In order to eliminate the dependence on randomness, Taleb focused on the technical inefficiencies between complicated instruments, and on exploiting these opportunities without exposure to the rare event. He is a co-director of the Decision Research Laboratory at the London Business School and one of its research programs, “We Don’t Quite Know What We Are Talking About When We Talk About Volatility”, examines fund managers making mistakes in defining volatility.

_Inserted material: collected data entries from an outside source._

/-- **The rank-jump lemma.**  `M` a finite abelian group, `φ ∈ End_ℤ(M)` with `φ^{p^t} = 1`, `Y ≤ M` a `φ`-stable subgroup,
`ν_i = ∑_{l<p^i} φ^l`, `pM` = the image of multiplication by `p`, `S_i = ν_i Y + pM`: if `j ≤ k` and `#(M/S_k) · p^{p^j} < #(M/S_j) · p^{p^k}`
then `ν_{k'} Y ⊆ pM` for every `k' ≥ k`.  (On `M̄ = M/pM`: `T = φ̄ - 1` is nilpotent, `ν̄_i = T^{p^i-1}`, `W̄ = Ȳ` is `T`-stable, and
`dim T^aW̄ - dim T^bW̄ ≥ b - a` unless `T^bW̄ = 0`.)
[cite: Washington1997, §13.3 Lemma 13.18 and Prop. 13.22–13.23] [cite: Fukuda1994, Thm. 1 (proof, p. 264)] -/
theorem map_geom_sum_le_of_card_quotient_mul_lt (φ : Module.End ℤ M) {t : ℕ} (hφ : φ ^ p ^ t = 1) (Y : Submodule ℤ M)
    (hY : Y.map φ ≤ Y) {j k : ℕ} (hjk : j ≤ k)
    (hlt : Nat.card (M ⧸ (Y.map (∑ l ∈ range (p ^ k), φ ^ l) ⊔ (⊤ : Submodule ℤ M).map ((p : ℤ) • (1 : Module.End ℤ M)))) *
        p ^ (p ^ j) <
      Nat.card (M ⧸ (Y.map (∑ l ∈ range (p ^ j), φ ^ l) ⊔ (⊤ : Submodule ℤ M).map ((p : ℤ) • (1 : Module.End ℤ M)))) *
        p ^ (p ^ k))
    {k' : ℕ} (hk' : k ≤ k') :
    Y.map (∑ l ∈ range (p ^ k'), φ ^ l) ≤ (⊤ : Submodule ℤ M).map ((p : ℤ) • (1 : Module.End ℤ M)) := by
  have hp : p.Prime := Fact.out
  set P : Submodule ℤ M := (⊤ : Submodule ℤ M).map ((p : ℤ) • (1 : Module.End ℤ M)) with hPdef
  -- `ν_i` and `c_i = p^i - 1`
  have hmemP : ∀ m : M, (p : ℤ) • m ∈ P := fun m =>
    Submodule.mem_map.mpr ⟨m, Submodule.mem_top, by rw [LinearMap.smul_apply, Module.End.one_apply]⟩
  have hPφ : P ≤ P.comap φ := by
    intro x hx
    obtain ⟨m, -, rfl⟩ := Submodule.mem_map.mp hx
    rw [Submodule.mem_comap, LinearMap.smul_apply, Module.End.one_apply, map_zsmul]
    exact hmemP _
  -- the `𝔽_p`-vector space `M̄ = M/pM`
  have hpQ : ∀ x : M ⧸ P, p • x = 0 := by
    intro x
    induction x using Submodule.Quotient.induction_on with
    | H m =>
      have hm : (p • m : M) ∈ P := by rw [← natCast_zsmul]; exact hmemP m
      have h := map_nsmul P.mkQ p m
      rw [Submodule.mkQ_apply, Submodule.mkQ_apply] at h
      rw [← h]
      exact (Submodule.Quotient.mk_eq_zero P).mpr hm
  haveI : Module (ZMod p) (M ⧸ P) := AddCommGroup.zmodModule hpQ
  haveI : Finite (M ⧸ P) := Finite.of_surjective _ (Submodule.Quotient.mk_surjective P)
  -- `φ̄` on `M̄` (`ℤ`-linear), and `ψ` = the same map `𝔽_p`-linearly; `T = ψ - 1`, `T^{p^t} = 0`
  set φbar : (M ⧸ P) →ₗ[ℤ] (M ⧸ P) := P.mapQ P φ hPφ with hφbar
  have hφbar_mk : ∀ m : M, φbar (Submodule.Quotient.mk m) = Submodule.Quotient.mk (φ m) := fun m =>
    Submodule.mapQ_apply P P φ m
  set ψ : (M ⧸ P) →ₗ[ZMod p] (M ⧸ P) := φbar.toAddMonoidHom.toZModLinearMap p with hψdef
  have hψ_mk : ∀ m : M, ψ (Submodule.Quotient.mk m) = Submodule.Quotient.mk (φ m) := fun m => hφbar_mk m
  have hψ_pow_mk : ∀ (l : ℕ) (m : M), (ψ ^ l) (Submodule.Quotient.mk m) = Submodule.Quotient.mk ((φ ^ l) m) := by
    intro l
    induction l with
    | zero => intro m; rw [pow_zero, pow_zero, Module.End.one_apply, Module.End.one_apply]
    | succ l ih => intro m; rw [pow_succ, pow_succ, Module.End.mul_apply, Module.End.mul_apply, hψ_mk, ih]
  have hψt : ψ ^ p ^ t = 1 := by
    refine LinearMap.ext fun x => ?_
    induction x using Submodule.Quotient.induction_on with
    | H m => rw [hψ_pow_mk, hφ, Module.End.one_apply, Module.End.one_apply]
  set T : Module.End (ZMod p) (M ⧸ P) := ψ - 1 with hTdef
  have hTnil : T ^ p ^ t = 0 := by
    rw [hTdef, sub_one_pow_char_pow (p := p) ψ t, hψt, sub_self]
  -- `ν̄_i = T^{c_i}` pointwise: `mk (ν_i m) = T^{p^i - 1} (mk m)`
  have hν_mk : ∀ (i : ℕ) (m : M),
      Submodule.Quotient.mk (p := P) ((∑ l ∈ range (p ^ i), φ ^ l) m) = (T ^ (p ^ i - 1)) (Submodule.Quotient.mk m) := by
    intro i m
    have h2 : (∑ l ∈ range (p ^ i), ψ ^ l) = T ^ (p ^ i - 1) := by
      rw [← geom_sum_one_add_eq_pow (p := p) T i, hTdef]
      simp_rw [add_sub_cancel]
    rw [← h2, LinearMap.sum_apply, LinearMap.sum_apply,
      show (Submodule.Quotient.mk (p := P) (∑ l ∈ range (p ^ i), (φ ^ l) m)) =
        ∑ l ∈ range (p ^ i), Submodule.Quotient.mk (p := P) ((φ ^ l) m) from map_sum (P.mkQ) _ _]
    exact Finset.sum_congr rfl fun l _ => (hψ_pow_mk l m).symm
  -- `W̄` = the image of `Y` in `M̄`, an `𝔽_p`-subspace, `T`-stable
  set W : Submodule (ZMod p) (M ⧸ P) :=
    { carrier := {x | ∃ y ∈ Y, Submodule.Quotient.mk y = x}
      add_mem' := by
        rintro _ _ ⟨y, hy, rfl⟩ ⟨y', hy', rfl⟩
        exact ⟨y + y', Y.add_mem hy hy', map_add P.mkQ y y'⟩
      zero_mem' := ⟨0, Y.zero_mem, map_zero P.mkQ⟩
      smul_mem' := by
        rintro c _ ⟨y, hy, rfl⟩
        refine ⟨c.val • y, nsmul_mem hy _, ?_⟩
        have h1 : Submodule.Quotient.mk (p := P) (c.val • y) = c.val • Submodule.Quotient.mk (p := P) y :=
          map_nsmul P.mkQ c.val y
        rw [h1, ← Nat.cast_smul_eq_nsmul (ZMod p), ZMod.natCast_zmod_val] }
    with hWdef
  have hmemW : ∀ x : M ⧸ P, x ∈ W ↔ ∃ y ∈ Y, Submodule.Quotient.mk y = x := fun x => Iff.rfl
  have hWT : W.map T ≤ W := by
    rintro _ ⟨x, hx, rfl⟩
    obtain ⟨y, hy, rfl⟩ := (hmemW x).mp hx
    refine (hmemW _).mpr ⟨φ y - y, Y.sub_mem (hY ⟨y, hy, rfl⟩) hy, ?_⟩
    rw [hTdef, LinearMap.sub_apply, Module.End.one_apply, hψ_mk, Submodule.Quotient.mk_sub]
  -- `T^cW̄` has the same elements as the image of `S_i` in `M̄` when `c = p^i - 1`
  have hmem_mapT : ∀ (i : ℕ) (x : M ⧸ P),
      x ∈ W.map (T ^ (p ^ i - 1)) ↔ ∃ y ∈ Y, Submodule.Quotient.mk ((∑ l ∈ range (p ^ i), φ ^ l) y) = x := by
    intro i x
    constructor
    · rintro ⟨w, hw, rfl⟩
      obtain ⟨y, hy, rfl⟩ := (hmemW w).mp hw
      exact ⟨y, hy, hν_mk i y⟩
    · rintro ⟨y, hy, rfl⟩
      exact ⟨Submodule.Quotient.mk y, (hmemW _).mpr ⟨y, hy, rfl⟩, (hν_mk i y).symm⟩
  -- cardinalities: `#(M/S_i) · #(T^{c_i}W̄) = #M̄`
  have hcardS : ∀ i : ℕ,
      Nat.card (M ⧸ (Y.map (∑ l ∈ range (p ^ i), φ ^ l) ⊔ P)) * Nat.card (W.map (T ^ (p ^ i - 1))) =
        Nat.card (M ⧸ P) := by
    intro i
    set S : Submodule ℤ M := Y.map (∑ l ∈ range (p ^ i), φ ^ l) ⊔ P with hSdef
    have hPS : P ≤ S := le_sup_right
    have h1 : Nat.card (M ⧸ S) = Nat.card ((M ⧸ P) ⧸ S.map P.mkQ) :=
      (Nat.card_congr (Submodule.quotientQuotientEquivQuotient P S hPS).toEquiv).symm
    -- the two images have the same elements
    have hset : ((S.map P.mkQ : Submodule ℤ (M ⧸ P)) : Set (M ⧸ P)) = (W.map (T ^ (p ^ i - 1)) : Set (M ⧸ P)) := by
      ext x
      rw [SetLike.mem_coe, SetLike.mem_coe, hmem_mapT]
      constructor
      · rintro ⟨s, hs, rfl⟩
        obtain ⟨a, ha, b, hb, rfl⟩ := Submodule.mem_sup.mp hs
        obtain ⟨y, hy, rfl⟩ := Submodule.mem_map.mp ha
        refine ⟨y, hy, ?_⟩
        change Submodule.Quotient.mk _ = Submodule.Quotient.mk _
        rw [Submodule.Quotient.eq, sub_add_cancel_left]
        exact P.neg_mem hb
      · rintro ⟨y, hy, rfl⟩
        exact ⟨(∑ l ∈ range (p ^ i), φ ^ l) y, Submodule.mem_sup_left (Submodule.mem_map_of_mem hy), rfl⟩
    have h2 : Nat.card (S.map P.mkQ) = Nat.card (W.map (T ^ (p ^ i - 1))) :=
      Nat.card_congr (Equiv.setCongr hset)
    have h3 := Submodule.card_eq_card_quotient_mul_card (S.map P.mkQ)
    have h4 := Submodule.card_eq_card_quotient_mul_card (W.map (T ^ (p ^ i - 1)))
    -- `#(M̄ / S̄) = #(M̄ / T^cW̄)` since the subgroups have the same order
    have h5 : Nat.card ((M ⧸ P) ⧸ S.map P.mkQ) = Nat.card ((M ⧸ P) ⧸ W.map (T ^ (p ^ i - 1))) := by
      have hpos : 0 < Nat.card (W.map (T ^ (p ^ i - 1))) := Nat.card_pos
      refine Nat.eq_of_mul_eq_mul_left hpos ?_
      rw [← h4, ← h2, ← h3]
    rw [h1, h5, mul_comm]
    exact h4.symm
  -- `#(T^cW̄) = p^{dim}` and the finrank inequality
  have hcardW : ∀ i : ℕ, Nat.card (W.map (T ^ (p ^ i - 1))) = p ^ finrank (ZMod p) (W.map (T ^ (p ^ i - 1))) := by
    intro i
    rw [Module.natCard_eq_pow_finrank (K := ZMod p), Nat.card_zmod]
  have hcj := hcardS j
  have hck := hcardS k
  rw [hcardW j] at hcj
  rw [hcardW k] at hck
  set Dj := finrank (ZMod p) (W.map (T ^ (p ^ j - 1))) with hDj
  set Dk := finrank (ZMod p) (W.map (T ^ (p ^ k - 1))) with hDk
  set Qj := Nat.card (M ⧸ (Y.map (∑ l ∈ range (p ^ j), φ ^ l) ⊔ P)) with hQj
  set Qk := Nat.card (M ⧸ (Y.map (∑ l ∈ range (p ^ k), φ ^ l) ⊔ P)) with hQk
  -- from `Qk · p^{p^j} < Qj · p^{p^k}` and `Qj p^{Dj} = Qk p^{Dk}`: `Dj + p^j < Dk + p^k`
  have hpj : 1 ≤ p ^ j := Nat.one_le_pow _ _ hp.pos
  have hpk : 1 ≤ p ^ k := Nat.one_le_pow _ _ hp.pos
  have hpjk : p ^ j ≤ p ^ k := Nat.pow_le_pow_right hp.pos hjk
  have hineq : Dj + p ^ j < Dk + p ^ k := by
    by_contra hge
    have hge' : Dk + p ^ k ≤ Dj + p ^ j := Nat.not_lt.mp hge
    -- multiply `hlt` by `p^{Dj}` and rewrite both sides through `#M̄`
    have h1 : Qk * p ^ (p ^ j) * p ^ Dj < Qj * p ^ (p ^ k) * p ^ Dj :=
      (Nat.mul_lt_mul_right (pow_pos hp.pos _)).mpr hlt
    have h2 : Qj * p ^ (p ^ k) * p ^ Dj = Qk * p ^ Dk * p ^ (p ^ k) := by
      rw [mul_right_comm, hcj, ← hck]
    rw [h2] at h1
    -- `Qk · p^{p^j + Dj} < Qk · p^{Dk + p^k}` contradicts `Dk + p^k ≤ Dj + p^j`
    have h3 : Qk * p ^ (p ^ j) * p ^ Dj = Qk * p ^ (p ^ j + Dj) := by rw [mul_assoc, ← pow_add]
    have h4 : Qk * p ^ Dk * p ^ (p ^ k) = Qk * p ^ (Dk + p ^ k) := by rw [mul_assoc, ← pow_add]
    rw [h3, h4] at h1
    have h5 : p ^ (p ^ j + Dj) < p ^ (Dk + p ^ k) := Nat.lt_of_mul_lt_mul_left h1
    have h6 := (Nat.pow_lt_pow_iff_right hp.one_lt).mp h5
    omega
  -- the chain lemma: `T^{p^k - 1}W̄ = 0`, hence `T^{p^{k'} - 1}W̄ = 0`
  have hbot : W.map (T ^ (p ^ k - 1)) = ⊥ :=
    map_pow_eq_bot_of_finrank_lt T hTnil hWT (Nat.sub_le_sub_right hpjk 1) (by rw [← hDj, ← hDk]; omega)
  have hpk' : p ^ k ≤ p ^ k' := Nat.pow_le_pow_right hp.pos hk'
  have hbot' : W.map (T ^ (p ^ k' - 1)) = ⊥ := map_pow_eq_bot_of_le T (Nat.sub_le_sub_right hpk' 1) hbot
  -- conclusion: `ν_{k'} y ∈ pM` for `y ∈ Y`
  rintro _ ⟨y, hy, rfl⟩
  have hx : Submodule.Quotient.mk (p := P) ((∑ l ∈ range (p ^ k'), φ ^ l) y) ∈ W.map (T ^ (p ^ k' - 1)) :=
    (hmem_mapT k' _).mpr ⟨y, hy, rfl⟩
  rw [hbot', Submodule.mem_bot] at hx
  exact (Submodule.Quotient.mk_eq_zero P).mp hx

This research concludes that finance professionals, who are regularly exposed to notions of volatility, seem to confuse mean absolute deviation with standard deviation, causing an underestimation of 25 per cent with theoretical Gaussian (or normal distribution) variables. His research shows that in some ‘fat tailed’ markets the underestimation can be up to 90 per cent, but concludes that a lack of statistical knowledge does not appear to be the impediment, but rather a difficulty in translating a nonlinear measure into a real-world application.

In this book, too, he tackles distribution models and goes so far as to warn readers of “experts” who are charlatans who believe in bell curves, in which most distribution is to the centre – ordinary and knowable. Instead Taleb argues that in order to understand a phenomenon, the extremes need to be considered, particularly if they carry a cumulative effect.

In this way, he argues the unexpected is the key to understanding financial markets, but also more generally, to understanding history. And while on the surface it is true no one can look into the future, or indeed predict events that occur outside the square, the message for our industry may be that those that are aware that not all risks can be measured, predicted or accounted for, may be better off. In a time where risk measurement and budgeting is a key focus, isn’t it better to consider there are more risks than less?

Other papers Taleb has co-authored a the London Business School include: ‘Why We Have Never Used the Black-Scholes-Merton Option Pricing Formula’; ‘The Illusions of Dynamic Replication’; and ‘Finiteness of Variance is Irrelevant in the Practice of Quantitative Finance’.

His previous book – Fooled by Randomness: The Hidden Role of Chance in Life and in the Markets – was selected by Fortune as one of “The Smartest Books of All Time” and was published in more than 20 languages. But the real skill in this latest book is his ability to convey these thoughts into words a layperson can understand. Still working in the trading business, Taleb is careful not to get caught up in the paraphernalia that can go along with high profile business positions.

He focuses on the technical, never attends business meetings, avoids the company of “achievers” and people in suits that don’t read books, as well as taking a sabbatical year for every three to “fill the gaps in my scientific and philosophical culture”.

This is one of the key messages from the book: to know what you don’t know, and that one of the only ways to do that is to take some time out to think. A practical example of how this might play out is for fund executives to ask funds managers whether they know what they don’t know. Are all risks measurable, how have they factored into their models the risks they are uncertain of? Surely honesty will help advocate transparency, or lack thereof.

Increasingly, as the market develops, it is more difficult being in the business of superannuation. Funds need to be abreast of the changing needs of members and how to satisfy those with appropriate products. The industry supply chain is evolving and funds’ roles are changing as investment banks, investment managers, consultants and inhouse investment teams all struggle for a new dynamic.

 At the same time fund executives are tackling product complexity and the costs of marketing and communication into their business. All of these things need perspective, and one way to achieve that is to take time out and philosophise.

This is why the book has a good message, because it challenges you to stop and think. A number of people in this industry regularly advocate “thinking time” (Jack Gray, Jeff Bresnahan and this magazine’s Greg Bright to name a few) and they all have success on their side.